Now whether it can be represented by matrix products in n domain or not I cannot say. But generalizing, it should be possible, only it will involve increasingly complex matrix properties and operations.

Cross Correlation: Cross correlation is nothing similar to convolution, it has a bunch of interesting properties on its own, hence I do not like the two being mixed together. In signal processing it is mainly related to finding energy (auto-correlation) and has other applications in communication channels.

While in statistics, it is related to finding correlation (misused term since it can take any value, but correlation coefficient takes value between -1 to 1) between 2 stochastic processes, at different time instants, where we have multiple samplings of the signal or ensembles of the signal based on which the expectation is taken (See here). In CNNs maybe a way to see this would be, the image dataset is an ensemble of stochastic processes, while the filter is another process which is fixed. And moving the filter over the image is a time delay.
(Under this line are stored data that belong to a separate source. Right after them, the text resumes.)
import Literature.Analysis.FluidPDE.ClassicalSpeedBoundIncrements
import Literature.Analysis.UnboundedOperators.HeatExtensionDecay
import HarnessLib

/-!
# Bounded classical solutions: the overshoot of the speed above the initial maximum

Analysis/FluidPDE proof file (theorems only, everything proved). For a classical solution `u` of
the unforced Navier–Stokes equations on `ℝ³ × [0, T)` with viscosity `ν > 0`, bounded by `G` on
`[0, T'] × ℝ³` (`T' < T`), with slices uniformly in `L²`, and with `|u₀| ≤ B₀`:

  `‖u(t, x)‖ ≤ B₀ + C G² √(t/ν)`   for all `x` and `0 < t < T'`
  (`exists_norm_le_initial_add_of_speed_le`, `C` absolute).

That is, the speed can exceed its initial maximum only by `O(G² √(t/ν))` at time `t`: the mild
formula from a time `s ∈ (0, t)` (`mild_of_bounded_of_eLpNorm_two_le_of_lt`, KNSS 2009 Lemma 3.1),
`u(t) = e^{ν(t-s)Δ}u(s) - B_s(u,u)(t)`, has a caloric part bounded by `sup|u(s)|` and a Duhamel part
bounded by `C G² √((t-s)/ν)` (`exists_norm_oseenDuhamel_le_mul`); letting `s → 0⁺`
(`tendsto_heatExtension_slice_nhdsGT`: `e^{ν(t-s)Δ}u(s)(x) → e^{νtΔ}u₀(x)` for jointly continuous
bounded `u`, dominated convergence) and using the maximum principle for the caloric extension
(`norm_heatExtension_le_of_bound`) gives the claim. In the route `LevelSetModeration` this
quantifies for how long the super-level sets `{|u| > (1+θ)B₀}` stay empty
(`t < θ²B₀²ν/(C²G⁴)`), refining the early window `|u| ≤ 2B₀` for `t < c₀ν/B₀²`
(`exists_earlyWindow_norm_le`).

## References

* G. Koch, N. Nadirashvili, G. Seregin, V. Šverák, Acta Math. 203 (2009) = arXiv:0709.3599, §3
  Lemma 3.1, §4 p. 8 (the bound `‖B(u,u)(t)‖_∞ ≲ √t sup|u|²`). [KochNadirashviliSereginSverak2009]
* P. G. Lemarié-Rieusset, *The Navier–Stokes problem in the 21st century* (2016), Thm. 9.12
  (proof, p. 260). [LemarieRieusset2016]
-/

noncomputable section

open MeasureTheory Set Function Filter Topology
open scoped ENNReal NNReal

namespace Literature.Analysis.FluidPDE

open UnboundedOperators (heatExtension heatKernel heatExtension_apply heatKernel_pos heatKernel_eq
  integrable_heatKernel_holds continuous_heatKernel norm_heatExtension_le_of_bound)

/-! ### Continuity of the caloric part of the mild formula at the initial time -/

/-- **The caloric part of the mild formula is continuous at the initial time.** If `u` is jointly
continuous on `[a, b) × E` and bounded by `L` there, then for `a < t < b` and every `x`,
`e^{(t-s)Δ}u(s)(x) → e^{(t-a)Δ}u(a)(x)` as `s → a⁺` (dominated convergence: for
`s ≤ (a+t)/2` the kernels `G_{t-s}` are dominated by `2^{n/2} G_{t-a}`-type Gaussians). [folklore] -/
theorem tendsto_heatExtension_slice_nhdsGT {E F : Type*} [NormedAddCommGroup E]
    [InnerProductSpace ℝ E] [FiniteDimensional ℝ E] [MeasurableSpace E] [BorelSpace E]
    [NormedAddCommGroup F] [NormedSpace ℝ F] [CompleteSpace F]
    {a b t : ℝ} {u : ℝ → E → F} (hu : ContinuousOn (uncurry u) (Ico a b ×ˢ univ))
    {L : ℝ} (hbd : ∀ s ∈ Ico a b, ∀ y, ‖u s y‖ ≤ L) (hat : a < t) (htb : t < b) (x : E) :
    Tendsto (fun s => heatExtension (u s) (t - s) x) (𝓝[>] a)
      (𝓝 (heatExtension (u a) (t - a) x)) := by
  have hta : 0 < t - a := sub_pos.2 hat
  have hL0 : 0 ≤ L := (norm_nonneg _).trans (hbd a ⟨le_rfl, hat.trans htb⟩ x)
  set n : ℝ := (Module.finrank ℝ E : ℝ) with hn
  -- the dominating Gaussian
  set M : ℝ := (4 * Real.pi * ((t - a) / 2)) ^ (-n / 2) with hM
  have hMpos : 0 < M := by rw [hM]; exact Real.rpow_pos_of_pos (by positivity) _
  set bound : E → ℝ := fun y => M * Real.exp (-(1 / (4 * (t - a))) * ‖y‖ ^ 2) * L with hbound
  simp only [heatExtension_apply]
  refine tendsto_integral_filter_of_dominated_convergence bound ?_ ?_ ?_ ?_
  · -- measurability of the integrands
    filter_upwards [Ioo_mem_nhdsGT hat] with s hs
    have hsI : s ∈ Ico a b := ⟨hs.1.le, hs.2.trans htb⟩
    have hcont : Continuous (u s) :=
      (hu.comp_continuous (Continuous.prodMk_right s) fun y => ⟨hsI, mem_univ _⟩ :)
    exact ((continuous_heatKernel _).smul
      (hcont.comp (continuous_const.sub continuous_id))).aestronglyMeasurable
  · -- domination for `s ∈ (a, (a+t)/2)`
    have hmid : a < (a + t) / 2 := by linarith
    filter_upwards [Ioo_mem_nhdsGT hmid] with s hs
    have hsI : s ∈ Ico a b := ⟨hs.1.le, by linarith [hs.2]⟩
    refine Eventually.of_forall fun y => ?_
    have hr : (t - a) / 2 ≤ t - s := by linarith [hs.2]
    have hr' : t - s ≤ t - a := by linarith [hs.1]
    have hrpos : 0 < t - s := by linarith
    rw [norm_smul, Real.norm_of_nonneg (heatKernel_pos hrpos y).le, hbound]
    refine mul_le_mul ?_ (hbd s hsI _) (norm_nonneg _) (by positivity)
    rw [heatKernel_eq]
    refine mul_le_mul ?_ ?_ (by positivity) hMpos.le
    · rw [hM]
      exact Real.rpow_le_rpow_of_nonpos (by positivity) (by nlinarith [Real.pi_pos])
        (div_nonpos_of_nonpos_of_nonneg (neg_nonpos.2 (Nat.cast_nonneg _)) two_pos.le)
    · refine Real.exp_le_exp.2 ?_
      have h1 : 1 / (4 * (t - a)) ≤ 1 / (4 * (t - s)) :=
        one_div_le_one_div_of_le (by positivity) (by linarith)
      nlinarith [sq_nonneg ‖y‖]
  · -- integrability of the bound (a multiple of the heat kernel at time `t - a`)
    have hK := integrable_heatKernel_holds (E := E) hta
    have heq : bound = fun y => (M * L / (4 * Real.pi * (t - a)) ^ (-n / 2)) * heatKernel (t - a) y := by
      funext y
      rw [hbound, heatKernel_eq, ← hn]
      have hc : (4 * Real.pi * (t - a)) ^ (-n / 2) ≠ 0 :=
        (Real.rpow_pos_of_pos (by positivity) _).ne'
      field_simp
    rw [heq]
    exact hK.const_mul _
  · -- pointwise convergence
    refine Eventually.of_forall fun y => ?_
    have h1 : Tendsto (fun s => heatKernel (t - s) y) (𝓝[>] a) (𝓝 (heatKernel (t - a) y)) := by
      have hcont : ContinuousAt (fun r : ℝ => heatKernel r y) (t - a) := by
        simp only [heatKernel_eq]
        refine ContinuousAt.mul ?_ ?_
        · exact ContinuousAt.rpow_const (by fun_prop) (Or.inl (by positivity))
        · refine Real.continuous_exp.continuousAt.comp ?_
          refine ContinuousAt.mul (ContinuousAt.neg ?_) continuousAt_const
          exact ContinuousAt.div continuousAt_const (by fun_prop) (by positivity)
      have h2 : Tendsto (fun s : ℝ => t - s) (𝓝[>] a) (𝓝 (t - a)) :=
        ((continuous_const.sub continuous_id).tendsto a).mono_left nhdsWithin_le_nhds
      exact hcont.tendsto.comp h2
    have h2 : Tendsto (fun s => u s (x - y)) (𝓝[>] a) (𝓝 (u a (x - y))) := by
      have hz : (a, x - y) ∈ Ico a b ×ˢ (univ : Set E) := ⟨⟨le_rfl, hat.trans htb⟩, mem_univ _⟩
      have hc := hu (a, x - y) hz
      have h3 : Tendsto (fun s : ℝ => (s, x - y)) (𝓝[>] a) (𝓝[Ico a b ×ˢ univ] (a, x - y)) := by
        refine tendsto_nhdsWithin_iff.2 ⟨?_, ?_⟩
        · exact ((continuous_id.prodMk continuous_const).tendsto a).mono_left nhdsWithin_le_nhds
        · filter_upwards [Ioo_mem_nhdsGT (hat.trans htb)] with s hs
          exact ⟨⟨hs.1.le, hs.2⟩, mem_univ _⟩
      exact hc.tendsto.comp h3
    exact h1.smul h2

/-! ### Unit viscosity, unit bound -/

/-- **Overshoot bound for unit-bounded classical solutions** (`ν = 1`): with `C₀` the constant of
`exists_norm_oseenDuhamel_le_mul`, every classical solution on `ℝ³ × [a, b)` with `‖u‖ ≤ 1` on
`[a, T] × ℝ³`, `T < b`, `‖u(t)‖_{L²} ≤ K < ∞` on `(a, T]`, and `‖u(a, ·)‖ ≤ B` satisfies
`‖u(t, x)‖ ≤ B + 2C₀ √(t - a)` for `a < t < T` (mild formula from `s ↓ a`, maximum principle for the
caloric part, `‖B_s(u,u)(t)‖ ≤ 2C₀√(t-s)`).
[cite: KochNadirashviliSereginSverak2009, §3 Lemma 3.1 and §4 p. 8 (arXiv:0709.3599)] -/
theorem exists_norm_le_initial_add_of_classical_unit :
    ∃ C₃ : ℝ, 0 < C₃ ∧ ∀ {a b T B : ℝ} {u : ℝ → EuclideanSpace ℝ (Fin 3) → EuclideanSpace ℝ (Fin 3)}
      {p : ℝ → EuclideanSpace ℝ (Fin 3) → ℝ}, IsClassicalNSSolutionOn (Ico a b) 1 0 u p →
      a < T → T < b → (∀ t ∈ Icc a T, ∀ x, ‖u t x‖ ≤ 1) → ∀ {K : ℝ≥0∞}, K ≠ ∞ →
      (∀ t ∈ Ioc a T, eLpNorm (u t) 2 volume ≤ K) → (∀ x, ‖u a x‖ ≤ B) →
      ∀ t ∈ Ioo a T, ∀ x, ‖u t x‖ ≤ B + C₃ * Real.sqrt (t - a) := by
  obtain ⟨C₀, hC₀, hB⟩ := exists_norm_oseenDuhamel_le_mul (E := EuclideanSpace ℝ (Fin 3))
  refine ⟨2 * C₀, by positivity, ?_⟩
  intro a b T B u p hcl haT hTb hbd K hK hL2 hB0 t ht x
  have hcl' : IsClassicalNSSolutionOn (Ioo a b) 1 0 u p :=
    hcl.mono Ioo_subset_Ico_self (uniqueDiffOn_Ioo a b)
  have hbd' : ∀ s ∈ Ioc a T, ∀ y, ‖u s y‖ ≤ 1 := fun s hs y => hbd s ⟨hs.1.le, hs.2⟩ y
  have hta : 0 < t - a := sub_pos.2 ht.1
  -- the two-time inequality from the mild formula, for every `s ∈ (a, t)`
  have htwo : ∀ s ∈ Ioo a t, ‖u t x‖ ≤ ‖heatExtension (u s) (t - s) x‖ + 2 * C₀ * Real.sqrt (t - a) := by
    intro s hs
    have hmild := mild_of_bounded_of_eLpNorm_two_le_of_lt hcl' haT hTb hbd' hK hL2 hs.1 hs.2 ht.2 x
    have hbdI : ∀ τ ∈ Ioo s t, ∀ y, ‖u τ y‖ ≤ 1 :=
      fun τ hτ y => hbd τ ⟨(hs.1.trans hτ.1).le, (hτ.2.trans ht.2).le⟩ y
    have hduh : ‖oseenDuhamel 1 s u u t x‖ ≤ 2 * C₀ * Real.sqrt (t - s) := by
      have h := hB one_pos hs.2 zero_le_one zero_le_one hbdI hbdI x
      rw [Real.one_rpow] at h
      linarith
    have hsqrt : Real.sqrt (t - s) ≤ Real.sqrt (t - a) := Real.sqrt_le_sqrt (by linarith [hs.1])
    calc ‖u t x‖ = ‖heatExtension (u s) (t - s) x - oseenDuhamel 1 s u u t x‖ := by rw [← hmild]
      _ ≤ ‖heatExtension (u s) (t - s) x‖ + ‖oseenDuhamel 1 s u u t x‖ := norm_sub_le _ _
      _ ≤ ‖heatExtension (u s) (t - s) x‖ + 2 * C₀ * Real.sqrt (t - a) := by
          have : 2 * C₀ * Real.sqrt (t - s) ≤ 2 * C₀ * Real.sqrt (t - a) :=
            mul_le_mul_of_nonneg_left hsqrt (by positivity)
          linarith
  -- let `s → a⁺`: the caloric part tends to `e^{(t-a)Δ}u(a)(x)`, bounded by `B`
  have hcont : ContinuousOn (uncurry u) (Ico a T ×ˢ univ) :=
    hcl.smooth_velocity.continuousOn.mono (prod_mono (Ico_subset_Ico_right hTb.le) Subset.rfl)
  have hbdT : ∀ s ∈ Ico a T, ∀ y, ‖u s y‖ ≤ 1 := fun s hs y => hbd s ⟨hs.1, hs.2.le⟩ y
  have hlim := (tendsto_heatExtension_slice_nhdsGT hcont hbdT ht.1 ht.2 x).norm
  have hev : ∀ᶠ s in 𝓝[>] a, ‖u t x‖ ≤ ‖heatExtension (u s) (t - s) x‖ + 2 * C₀ * Real.sqrt (t - a) := by
    filter_upwards [Ioo_mem_nhdsGT ht.1] with s hs
    exact htwo s hs
  have hle : ‖u t x‖ ≤ ‖heatExtension (u a) (t - a) x‖ + 2 * C₀ * Real.sqrt (t - a) :=
    ge_of_tendsto (hlim.add_const _) hev
  have hmax : ‖heatExtension (u a) (t - a) x‖ ≤ B := norm_heatExtension_le_of_bound hB0 hta x
  linarith

/-! ### General viscosity and bound -/

/-- **Overshoot bound under a speed bound (scale-invariant form).** There is an absolute `C > 0`
such that: for `ν > 0`, `G > 0`, every classical solution with viscosity `ν` on `ℝ³ × [0, T)`
bounded by `G` on `[0, T'] × ℝ³` (`T' < T`), with slices uniformly in `L²` there, and with
`‖u(0, ·)‖ ≤ B₀`, satisfies `‖u(t, x)‖ ≤ B₀ + C G² √(t/ν)` for all `x` and `0 < t < T'`
(scaling `u ↦ G⁻¹u(νt/G², νx/G)` of `exists_norm_le_initial_add_of_classical_unit`). In particular
the super-level set `{‖u(t)‖ > (1+θ)B₀}` is empty for `t < θ²B₀²ν/(C²G⁴)`.
[cite: KochNadirashviliSereginSverak2009, §3 Lemma 3.1 and §4 p. 8 (arXiv:0709.3599)] -/
theorem exists_norm_le_initial_add_of_speed_le :
    ∃ C : ℝ, 0 < C ∧ ∀ {ν T T' G B₀ : ℝ} {u : ℝ → EuclideanSpace ℝ (Fin 3) → EuclideanSpace ℝ (Fin 3)}
      {p : ℝ → EuclideanSpace ℝ (Fin 3) → ℝ}, 0 < ν → 0 < G →
      IsClassicalNSSolutionOn (Ico 0 T) ν 0 u p → 0 < T' → T' < T →
      (∀ t ∈ Icc 0 T', ∀ x, ‖u t x‖ ≤ G) → ∀ {K : ℝ≥0∞}, K ≠ ∞ →
      (∀ t ∈ Icc 0 T', eLpNorm (u t) 2 volume ≤ K) → (∀ x, ‖u 0 x‖ ≤ B₀) →
      ∀ t ∈ Ioo 0 T', ∀ x, ‖u t x‖ ≤ B₀ + C * G ^ 2 * Real.sqrt (t / ν) := by
  obtain ⟨C₃, hC₃, hunit⟩ := exists_norm_le_initial_add_of_classical_unit
  refine ⟨C₃, hC₃, ?_⟩
  intro ν T T' G B₀ u p hν hG hcl hT' hT'T hbd K hK hL2 hB0 t ht x
  set α : ℝ := G⁻¹ with hα
  set γ : ℝ := ν / G with hγ
  set β : ℝ := ν / G ^ 2 with hβ
  have hαpos : 0 < α := by rw [hα]; positivity
  have hγpos : 0 < γ := by rw [hγ]; positivity
  have hβpos : 0 < β := by rw [hβ]; positivity
  have hβαγ : β = α * γ := by rw [hβ, hα, hγ]; field_simp
  have hcl' := hcl.stRescale hαpos hγpos hβαγ 0 0
  have hS : ((fun r => (0 : ℝ) + β * r) ⁻¹' Ico 0 T) = Ico 0 (T / β) := by
    ext r
    simp only [mem_preimage, mem_Ico, zero_add]
    constructor
    · rintro ⟨h1, h2⟩
      exact ⟨nonneg_of_mul_nonneg_right h1 hβpos, (lt_div_iff₀' hβpos).2 h2⟩
    · rintro ⟨h1, h2⟩
      exact ⟨mul_nonneg hβpos.le h1, (lt_div_iff₀' hβpos).1 h2⟩
  have hν1 : α * ν / γ = 1 := by rw [hα, hγ]; field_simp
  rw [hS, hν1, smul_stPull_zero] at hcl'
  set w : ℝ → EuclideanSpace ℝ (Fin 3) → EuclideanSpace ℝ (Fin 3) := α • stPull β γ 0 0 u with hw
  have hwapp : ∀ s y, w s y = α • u (β * s) (γ • y) := by
    intro s y
    simp only [hw, Pi.smul_apply, stPull_apply, zero_add]
  have hT'β : 0 < T' / β := div_pos hT' hβpos
  have hT'βT : T' / β < T / β := div_lt_div_of_pos_right hT'T hβpos
  have hmemI : ∀ {s : ℝ}, s ∈ Icc 0 (T' / β) → β * s ∈ Icc 0 T' := by
    intro s hs
    refine ⟨mul_nonneg hβpos.le hs.1, ?_⟩
    have := hs.2
    rwa [le_div_iff₀' hβpos] at this
  have hbd' : ∀ s ∈ Icc 0 (T' / β), ∀ y, ‖w s y‖ ≤ 1 := by
    intro s hs y
    rw [hwapp, norm_smul, Real.norm_of_nonneg hαpos.le, hα]
    have := hbd (β * s) (hmemI hs) (γ • y)
    calc G⁻¹ * ‖u (β * s) (γ • y)‖ ≤ G⁻¹ * G := by gcongr
      _ = 1 := inv_mul_cancel₀ hG.ne'
  set K' : ℝ≥0∞ := ENNReal.ofReal |α| * (ENNReal.ofReal (γ ^ 3)⁻¹) ^ (1 / 2 : ℝ) * K with hK'
  have hK'top : K' ≠ ∞ := by
    refine ENNReal.mul_ne_top (ENNReal.mul_ne_top ENNReal.ofReal_ne_top ?_) hK
    exact ENNReal.rpow_ne_top_of_nonneg (by norm_num) ENNReal.ofReal_ne_top
  have hL2' : ∀ s ∈ Ioc 0 (T' / β), eLpNorm (w s) 2 volume ≤ K' := by
    intro s hs
    have h1 : w s = fun y => α • u (β * s) ((0 : EuclideanSpace ℝ (Fin 3)) + γ • y) := by
      funext y; rw [hwapp, zero_add]
    rw [h1]
    refine (eLpNorm_two_smul_comp_affine_le α hγpos 0).trans ?_
    rw [hK']
    gcongr
    exact hL2 (β * s) (hmemI ⟨hs.1.le, hs.2⟩)
  have hB0' : ∀ y, ‖w 0 y‖ ≤ α * B₀ := by
    intro y
    rw [hwapp, mul_zero, norm_smul, Real.norm_of_nonneg hαpos.le]
    exact mul_le_mul_of_nonneg_left (hB0 _) hαpos.le
  have htβ : t / β ∈ Ioo 0 (T' / β) := ⟨div_pos ht.1 hβpos, div_lt_div_of_pos_right ht.2 hβpos⟩
  have key := hunit hcl' hT'β hT'βT hbd' hK'top hL2' hB0' (t / β) htβ (γ⁻¹ • x)
  -- undo the scaling
  have hwt : w (t / β) (γ⁻¹ • x) = α • u t x := by
    rw [hwapp, mul_div_cancel₀ _ hβpos.ne', smul_smul, mul_inv_cancel₀ hγpos.ne', one_smul]
  rw [hwt, norm_smul, Real.norm_of_nonneg hαpos.le, sub_zero] at key
  have hsq : Real.sqrt (t / β) = G * Real.sqrt (t / ν) := by
    rw [hβ, show t / (ν / G ^ 2) = G ^ 2 * (t / ν) by field_simp, Real.sqrt_mul (sq_nonneg G),
      Real.sqrt_sq hG.le]
  rw [hsq, hα] at key
  -- `G⁻¹ ‖u t x‖ ≤ G⁻¹ B₀ + C₃ G √(t/ν)`
  have hmul := mul_le_mul_of_nonneg_left key hG.le
  rw [← mul_assoc, mul_inv_cancel₀ hG.ne', one_mul, mul_add, ← mul_assoc, mul_inv_cancel₀ hG.ne',
    one_mul] at hmul
  calc ‖u t x‖ ≤ B₀ + G * (C₃ * (G * Real.sqrt (t / ν))) := hmul
    _ = B₀ + C₃ * G ^ 2 * Real.sqrt (t / ν) := by ring

end Literature.Analysis.FluidPDE

end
In the context of digital image processing cross correlation is just a dot product. And hence it can be represented by matrices. Whether cross correlation is linear or not is difficult to tell (at least I don't know), but in the context of image processing it seems linear. Bottom-line is that it can be definitely implemented by matrices as it is a dot product; whether it is linear in a true mathematical sense is doubtful. The more intuitive way in the context of CNNs would be to view filters as just a bunch of shared weights for better regularization instead of cross correlation or convolution.